* _Work to be completed_: Lines before the one containing "-- WHAT THIS" are left out; output the rest of the data exactly, through the final line.

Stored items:
- - - - -

import Literature.Claims.NS.Rhodes2026
import Literature.Analysis.FluidPDE.VorticityCalculus
import Literature.Analysis.FluidPDE.CurlFreeLiouville
import Summits.NavierStokesRegularity.NavierStokesRegularity.Theorems.SoloRefuteRamm2024
import HarnessLib

/-!
# C142 `Rhodes2026` — kernel refutation of the load-bearing Lemma 3.6 (9)

Cell `ns-claims` (D-0090), claim skeleton `Literature/Claims/NS/Rhodes2026.lean` (typist-1 g5, p519133,
sha16 b433826951ab7c54; text of record Zenodo 19560332 «v09d», 21 pp.). Refuter of record: ns-claims-refuter-4 g4.

VERDICT: first failing step = **Lemma 3.6 (9) p.6 l.30–45** (`Literature.Claims.NS.Rhodes2026.Lemma36`, the
first hypothesis of the typed composition `claim_of_printed_steps`), class = **false lemma (countermodel)**.

THE DEFECT (amplitude homogeneity). (9) reads `M ≤ C₀ E(t₀)² L⁶/ν³` with `M = ‖ω(·,t₀)‖_∞`,
`E = ½‖ω‖²_{L²}` the ENSTROPHY and `L = 1 + ln⁺(e + ‖ω‖_{H³}/√(2E))`, ONE absolute `C₀`, EVERY `t₀` of the
existence interval including `t₀ = 0`. Under `u ↦ c u` at `t₀ = 0` the left side is degree 1 in `c`, the
right side degree 4 (`E ∝ c²`, `L` is amplitude-invariant), so (9) fails for every `C₀` once `c` is small.

THE KERNEL WITNESS. `U = curl(φ e₃)` (the tree's Ramm test datum `testDatum`: smooth, compactly supported,
divergence free, `≠ 0`), which has a point `x₁` with `curl U x₁ ≠ 0` (a compactly supported field with
`curl = 0`, `div = 0` is constant by the tree's Liouville theorem, hence `0`). For `ν = 1` and `|c| ≤ c₀`
Kato's small-data theorem (tree `exists_clayA_smul`) gives a smooth bounded-energy solution of (1)–(3) on
`ℝ³ × [0,∞)` from `c U`; restricted to `[0,1)` it is a solution of the typed class `IsSol`. Reading (9) at
`t₀ = 0`, `x = x₁`: `c‖curl U x₁‖ ≤ C₀ c⁴ E_U² L_U⁶`, false for
`c = min(c₀, 1, ‖curl U x₁‖/(2(C₀E_U²L_U⁶ + 1)))`.

CHARITY (REF ns-claims-ref-2 g6, RETYPE v0 f12a9b56dc3ff86c): CHARITY-R2 (Lemma 3.6 only for `t₀` beyond
the backward window `δt = 1/(4C₃ML)`) is NOT reached by this witness (`t₀ = 0`) — recorded as open, not
refuted; it does not restore the printed chain, whose Theorem 4.1 Step 1 (p.13 l.3–10) applies (9) «at any
time». CHARITY-R3 (Theorem 4.1 as an a priori bound) is Clay (A) itself through the tree's BKM door
(`clayA_of_theorem41`).

Headline: `not_Lemma36 : ¬ Literature.Claims.NS.Rhodes2026.Lemma36` (TYPE-EXACT negation of the typed
decl; standard axioms).

WHAT THIS IS NOT: not a claim about NS regularity or blow-up; not a claim about any author beyond the
typed locator.
-/

noncomputable section

set_option linter.dupNamespace false

open MeasureTheory Set Filter Function Metric
open scoped Topology ENNReal ContDiff

namespace Summit.NavierStokesRegularity.NavierStokesRegularity.Theorems.Rhodes2026

open Literature.Analysis.FluidPDE Literature.Claims.NS.Rhodes2026
open Summit.NavierStokesRegularity.NavierStokesRegularity.Theorems.Ramm2024 (testDatum contDiff_testDatum
  hasCompactSupport_testDatum isDivFree_testDatum testDatum_ne_zero)

/-! ## W(a) — the test datum `U = curl(φ e₃)` has non-zero vorticity somewhere -/

/-- `curl (c • v) x = c • curl v x` at a point where `v` is differentiable. [folklore] -/
theorem curl_const_smul_pi {v : E3 → E3} {x : E3} (hv : DifferentiableAt ℝ v x) (c : ℝ) :
    curl (c • v) x = c • curl v x := by
  have h : fderiv ℝ (c • v) x = c • fderiv ℝ v x := fderiv_const_smul hv c
  ext i
  fin_cases i <;> simp [curl, h, mul_sub]

/-- `curl (c • v) = c • curl v` for a differentiable field. [folklore] -/
theorem curl_const_smul_eq {v : E3 → E3} (hv : Differentiable ℝ v) (c : ℝ) :
    curl (c • v) = c • curl v :=
  funext fun x => curl_const_smul_pi (hv x) c

/-- The test datum vanishes at some point (compact support in the non-compact `ℝ³`). [folklore] -/
theorem exists_testDatum_eq_zero : ∃ x : E3, testDatum x = 0 := by
  by_contra h
  push Not at h
  have hsub : (univ : Set E3) ⊆ support testDatum := fun x _ => h x
  have hK : IsCompact (closure (support testDatum)) := hasCompactSupport_testDatum
  have hcl : closure (support testDatum) = univ := eq_univ_of_univ_subset (hsub.trans subset_closure)
  rw [hcl] at hK
  exact noncompact_univ E3 hK

/-- **W(a)** `U = curl(φ e₃)` is not irrotational: a compactly supported `C²` field with `curl = 0` and
`div = 0` is constant (tree Liouville `eq_of_curl_eq_zero_of_isDivFree_of_bounded`), hence `0` — but
`testDatum ≠ 0`. [folklore] -/
theorem exists_curl_testDatum_ne_zero : ∃ x : E3, curl testDatum x ≠ 0 := by
  by_contra h
  push Not at h
  have h2 : ContDiff ℝ 2 testDatum := contDiff_infty.1 contDiff_testDatum 2
  have hdiv : VectorCalculus.IsDivFree testDatum := isDivFree_testDatum
  have hcont : Continuous fun x => ‖testDatum x‖ := contDiff_testDatum.continuous.norm
  obtain ⟨C, hC⟩ := (hasCompactSupport_testDatum.norm).exists_bound_of_continuous hcont
  have hconst := eq_of_curl_eq_zero_of_isDivFree_of_bounded h2 h hdiv
    (M := C) (fun x => by simpa using hC x)
  obtain ⟨x₀, hx₀⟩ := exists_testDatum_eq_zero
  exact testDatum_ne_zero (funext fun x => by rw [hconst x x₀, hx₀]; rfl)

/-! ## W(b) — the scaled data `c • U` are Clay data of the typed class, and the amplitude bookkeeping -/

/-- `c • U` is a datum of the class (smooth, divergence free, compactly supported ⇒ Fefferman decay).
[folklore] -/
theorem isDatum_smul (c : ℝ) : IsDatum (c • testDatum) :=
  ⟨contDiff_testDatum.const_smul c,
    VectorCalculus.IsDivFree.const_smul (contDiff_testDatum.differentiable (by simp)) isDivFree_testDatum c,
    HasRapidSpatialDecay.of_hasCompactSupport (contDiff_testDatum.const_smul c)
      (hasCompactSupport_testDatum.mono (support_const_smul_subset c testDatum))⟩

/-- The enstrophy `E_U = ½∫|curl U|²` of the test datum. [folklore] -/
def EU : ℝ := (1 / 2) * ∫ x, ‖curl testDatum x‖ ^ 2

/-- `‖curl U‖²_{H³}` of the test datum (the typed `h3NormSq`). [folklore] -/
def HU : ℝ := h3NormSq (curl testDatum)

/-- The logarithmic factor `L_U = 1 + ln⁺(e + ‖curl U‖_{H³}/√(2E_U))` of the test datum. [folklore] -/
def LU : ℝ := 1 + max 0 (Real.log (Real.exp 1 + Real.sqrt HU / Real.sqrt (2 * EU)))

/-- `E_U ≥ 0`. [folklore] -/
theorem EU_nonneg : 0 ≤ EU :=
  mul_nonneg (by norm_num) (integral_nonneg fun _ => by positivity)

/-- The vorticity of a solution launched from `c • U`, at time `0`: `curl (u 0) = c • curl U`. [folklore] -/
theorem curl_zero_eq {u : ℝ → E3 → E3} {c : ℝ} (h0 : u 0 = c • testDatum) :
    curl (u 0) = c • curl testDatum := by
  rw [h0, curl_const_smul_eq (contDiff_testDatum.differentiable (by simp)) c]

/-- **Enstrophy is quadratic in the amplitude**: `E(0) = c² E_U` for a solution with `u(0) = c U`. [folklore] -/
theorem enstrophy_zero_eq {u : ℝ → E3 → E3} {c : ℝ} (h0 : u 0 = c • testDatum) :
    enstrophy u 0 = c ^ 2 * EU := by
  have hpt : (fun x => ‖(c • curl testDatum) x‖ ^ 2) = fun x => c ^ 2 * ‖curl testDatum x‖ ^ 2 := by
    funext x
    simp only [Pi.smul_apply, norm_smul, Real.norm_eq_abs, mul_pow, sq_abs]
  unfold Literature.Claims.NS.Rhodes2026.enstrophy EU
  rw [curl_zero_eq h0, hpt, integral_const_mul]
  ring

/-- **The `H³` quantity is quadratic in the amplitude**: `‖c w‖²_{H³} = c²‖w‖²_{H³}` for smooth `w`. [folklore] -/
theorem h3NormSq_smul {w : E3 → E3} (hw : ContDiff ℝ ∞ w) (c : ℝ) :
    h3NormSq (c • w) = c ^ 2 * h3NormSq w := by
  unfold h3NormSq
  rw [Finset.mul_sum]
  refine Finset.sum_congr rfl fun n _ => ?_
  have hpt : (fun x => ‖iteratedFDeriv ℝ n (c • w) x‖ ^ 2) =
      fun x => c ^ 2 * ‖iteratedFDeriv ℝ n w x‖ ^ 2 := by
    funext x
    have hn : ContDiffAt ℝ n w x := (hw.of_le (by exact_mod_cast le_top)).contDiffAt
    rw [iteratedFDeriv_const_smul_apply hn, norm_smul, Real.norm_eq_abs, mul_pow, sq_abs]
  rw [hpt, integral_const_mul]

/-- `curl U` is smooth. [folklore] -/
theorem contDiff_curl_testDatum : ContDiff ℝ ∞ (curl testDatum) :=
  contDiff_curl (n := (⊤ : ℕ∞)) (by exact_mod_cast contDiff_testDatum)

/-- **The logarithmic factor is amplitude-invariant**: `L(0) = L_U` for a solution with `u(0) = c U`,
`c ≠ 0` (numerator and denominator of the ratio inside `ln⁺` both scale by `|c|`). [folklore] -/
theorem logFactor_zero_eq {u : ℝ → E3 → E3} {c : ℝ} (hc : c ≠ 0) (h0 : u 0 = c • testDatum) :
    logFactor u 0 = LU := by
  unfold logFactor LU HU
  rw [enstrophy_zero_eq h0, curl_zero_eq h0, h3NormSq_smul contDiff_curl_testDatum c,
    show (2 : ℝ) * (c ^ 2 * EU) = c ^ 2 * (2 * EU) by ring,
    Real.sqrt_mul (sq_nonneg c), Real.sqrt_mul (sq_nonneg c), Real.sqrt_sq_eq_abs,
    mul_div_mul_left _ _ (abs_pos.2 hc).ne']

/-- **W(c)** Kato: for `ν > 0` the small multiples `c • U`, `|c| ≤ c₀`, launch smooth bounded-energy
solutions of the unforced system on `ℝ³ × [0,∞)` (tree `exists_clayA_smul`). [cite: Kato1984MathZ, Thm. 2 (p. 472)] -/
theorem exists_small_solutions {ν : ℝ} (hν : 0 < ν) :
    ∃ c₀ : ℝ, 0 < c₀ ∧ ∀ c : ℝ, |c| ≤ c₀ →
      ∃ (u : ℝ → E3 → E3) (p : ℝ → E3 → ℝ),
        IsSmoothOnHalfSpace u ∧ IsSmoothOnHalfSpace p ∧
          IsNavierStokesSolution ν 0 (c • testDatum) u p ∧ HasBoundedEnergy u :=
  Literature.Barriers.NavierStokesRegularity.exists_clayA_smul hν contDiff_testDatum isDivFree_testDatum
    (HasRapidSpatialDecay.of_hasCompactSupport contDiff_testDatum hasCompactSupport_testDatum)

/-- A Clay-class global solution from `c • U` is a solution of the typed class on `[0,1)`. [folklore] -/
theorem isSol_of_clay {ν c : ℝ} {u : ℝ → E3 → E3} {p : ℝ → E3 → ℝ} (hu : IsSmoothOnHalfSpace u)
    (hp : IsSmoothOnHalfSpace p) (hns : IsNavierStokesSolution ν 0 (c • testDatum) u p)
    (hE : HasBoundedEnergy u) : IsSol ν (c • testDatum) 1 u p where
  datum := isDatum_smul c
  classical :=
    (hns.isClassicalNSSolutionOn_Icc hu hp one_pos).mono Ico_subset_Icc_self (uniqueDiffOn_Ico 0 1)
  initial := hns.initial
  energy := by
    obtain ⟨C, hC, hb⟩ := hE
    exact ⟨C, hC, fun t ht => hb t ht.1⟩

/-! ## The refutation -/

/-- **C142 KILL — Lemma 3.6 (9) p.6 l.30–45 is false as typed** (`¬ Lemma36`, TYPE-EXACT): for any
proposed absolute `C₀`, the Kato solution from `c • U` (`ν = 1`) violates
`|ω(x₁,0)| ≤ C₀ E(0)² L(0)⁶/ν³` at the point `x₁` of non-zero vorticity once
`0 < c ≤ min(c₀, 1, |curl U(x₁)|/(2(C₀E_U²L_U⁶+1)))`: the left side is `c|curl U(x₁)|`, the right side
`C₀c⁴E_U²L_U⁶`. Class: false lemma (countermodel) — amplitude homogeneity, degree 1 versus degree 4.
[cite: Rhodes2026, Lemma 3.6 (9) p.6 l.30–45] [cite: Kato1984MathZ, Thm. 2 (p. 472)] -/
theorem not_Lemma36 : ¬ Lemma36 := by
  rintro ⟨C₀, hC₀, h⟩
  obtain ⟨x₁, hx₁⟩ := exists_curl_testDatum_ne_zero
  have hm0 : 0 < ‖curl testDatum x₁‖ := norm_pos_iff.2 hx₁
  set m : ℝ := ‖curl testDatum x₁‖ with hm
  obtain ⟨c₀, hc₀, hsol⟩ := exists_small_solutions one_pos
  set Q : ℝ := C₀ * EU ^ 2 * LU ^ 6 with hQ
  have hQ0 : 0 ≤ Q := by
    have := EU_nonneg
    positivity
  set c : ℝ := min c₀ (min 1 (m / (2 * (Q + 1)))) with hc
  have hc0 : 0 < c := lt_min hc₀ (lt_min one_pos (div_pos hm0 (by positivity)))
  have hcc₀ : c ≤ c₀ := min_le_left _ _
  have hc1 : c ≤ 1 := (min_le_right _ _).trans (min_le_left _ _)
  have hcm : c ≤ m / (2 * (Q + 1)) := (min_le_right _ _).trans (min_le_right _ _)
  obtain ⟨u, p, hu, hp, hns, hE⟩ := hsol c (by rw [abs_of_pos hc0]; exact hcc₀)
  have hS : IsSol 1 (c • testDatum) 1 u p := isSol_of_clay hu hp hns hE
  have h0 : (0 : ℝ) ∈ Ico (0 : ℝ) 1 := ⟨le_rfl, one_pos⟩
  have key := h 1 (c • testDatum) 1 u p one_pos hS 0 h0 x₁
  rw [curl_zero_eq hns.initial, Pi.smul_apply, norm_smul, Real.norm_eq_abs, abs_of_pos hc0,
    enstrophy_zero_eq hns.initial, logFactor_zero_eq hc0.ne' hns.initial] at key
  -- key : c * m ≤ C₀ * (c ^ 2 * EU) ^ 2 * LU ^ 6 / 1 ^ 3
  have key' : c * m ≤ c * (c ^ 3 * Q) := by
    rw [hQ]
    convert key using 1
    ring
  have h1 : m ≤ c ^ 3 * Q := le_of_mul_le_mul_left key' hc0
  have h2 : c ^ 3 * Q ≤ c * Q :=
    mul_le_mul_of_nonneg_right (pow_le_of_le_one hc0.le hc1 three_ne_zero) hQ0
  have h3 : c * Q ≤ m / (2 * (Q + 1)) * Q := mul_le_mul_of_nonneg_right hcm hQ0
  have h4 : m / (2 * (Q + 1)) * Q < m := by
    rw [div_mul_eq_mul_div, div_lt_iff₀ (by positivity)]
    nlinarith
  linarith

/-- The typed composition `claim_of_printed_steps` consumes `Lemma36` as its FIRST hypothesis; recorded:
with the other four printed steps granted, the printed chain to Thm 1.1 has a false first premise (this is
a statement about the typed chain, not about `ClaimedTheorem`). [cite: Rhodes2026, p.3 l.55–60; Remark 4.3 p.14–15] -/
theorem printed_chain_first_premise_false :
    ¬ (Lemma36 ∧ Prop42 ∧ Step3_Closure ∧ Step_Gronwall41 ∧ Step4_Bootstrap) :=
  fun h => not_Lemma36 h.1

/-- info: 'Summit.NavierStokesRegularity.NavierStokesRegularity.Theorems.Rhodes2026.not_Lemma36' depends on axioms: [propext, Classical.choice, Quot.sound] -/
#guard_msgs (whitespace := lax) in
#print axioms not_Lemma36

end Summit.NavierStokesRegularity.NavierStokesRegularity.Theorems.Rhodes2026

end

-- WHAT THIS IS NOT: not a claim about NS regularity or blow-up; not a claim about any author beyond the
-- typed locator.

- - - - -

* _Response area_:
-- WHAT THIS IS NOT: not a claim about NS regularity or blow-up; not a claim about any author beyond the
-- typed locator.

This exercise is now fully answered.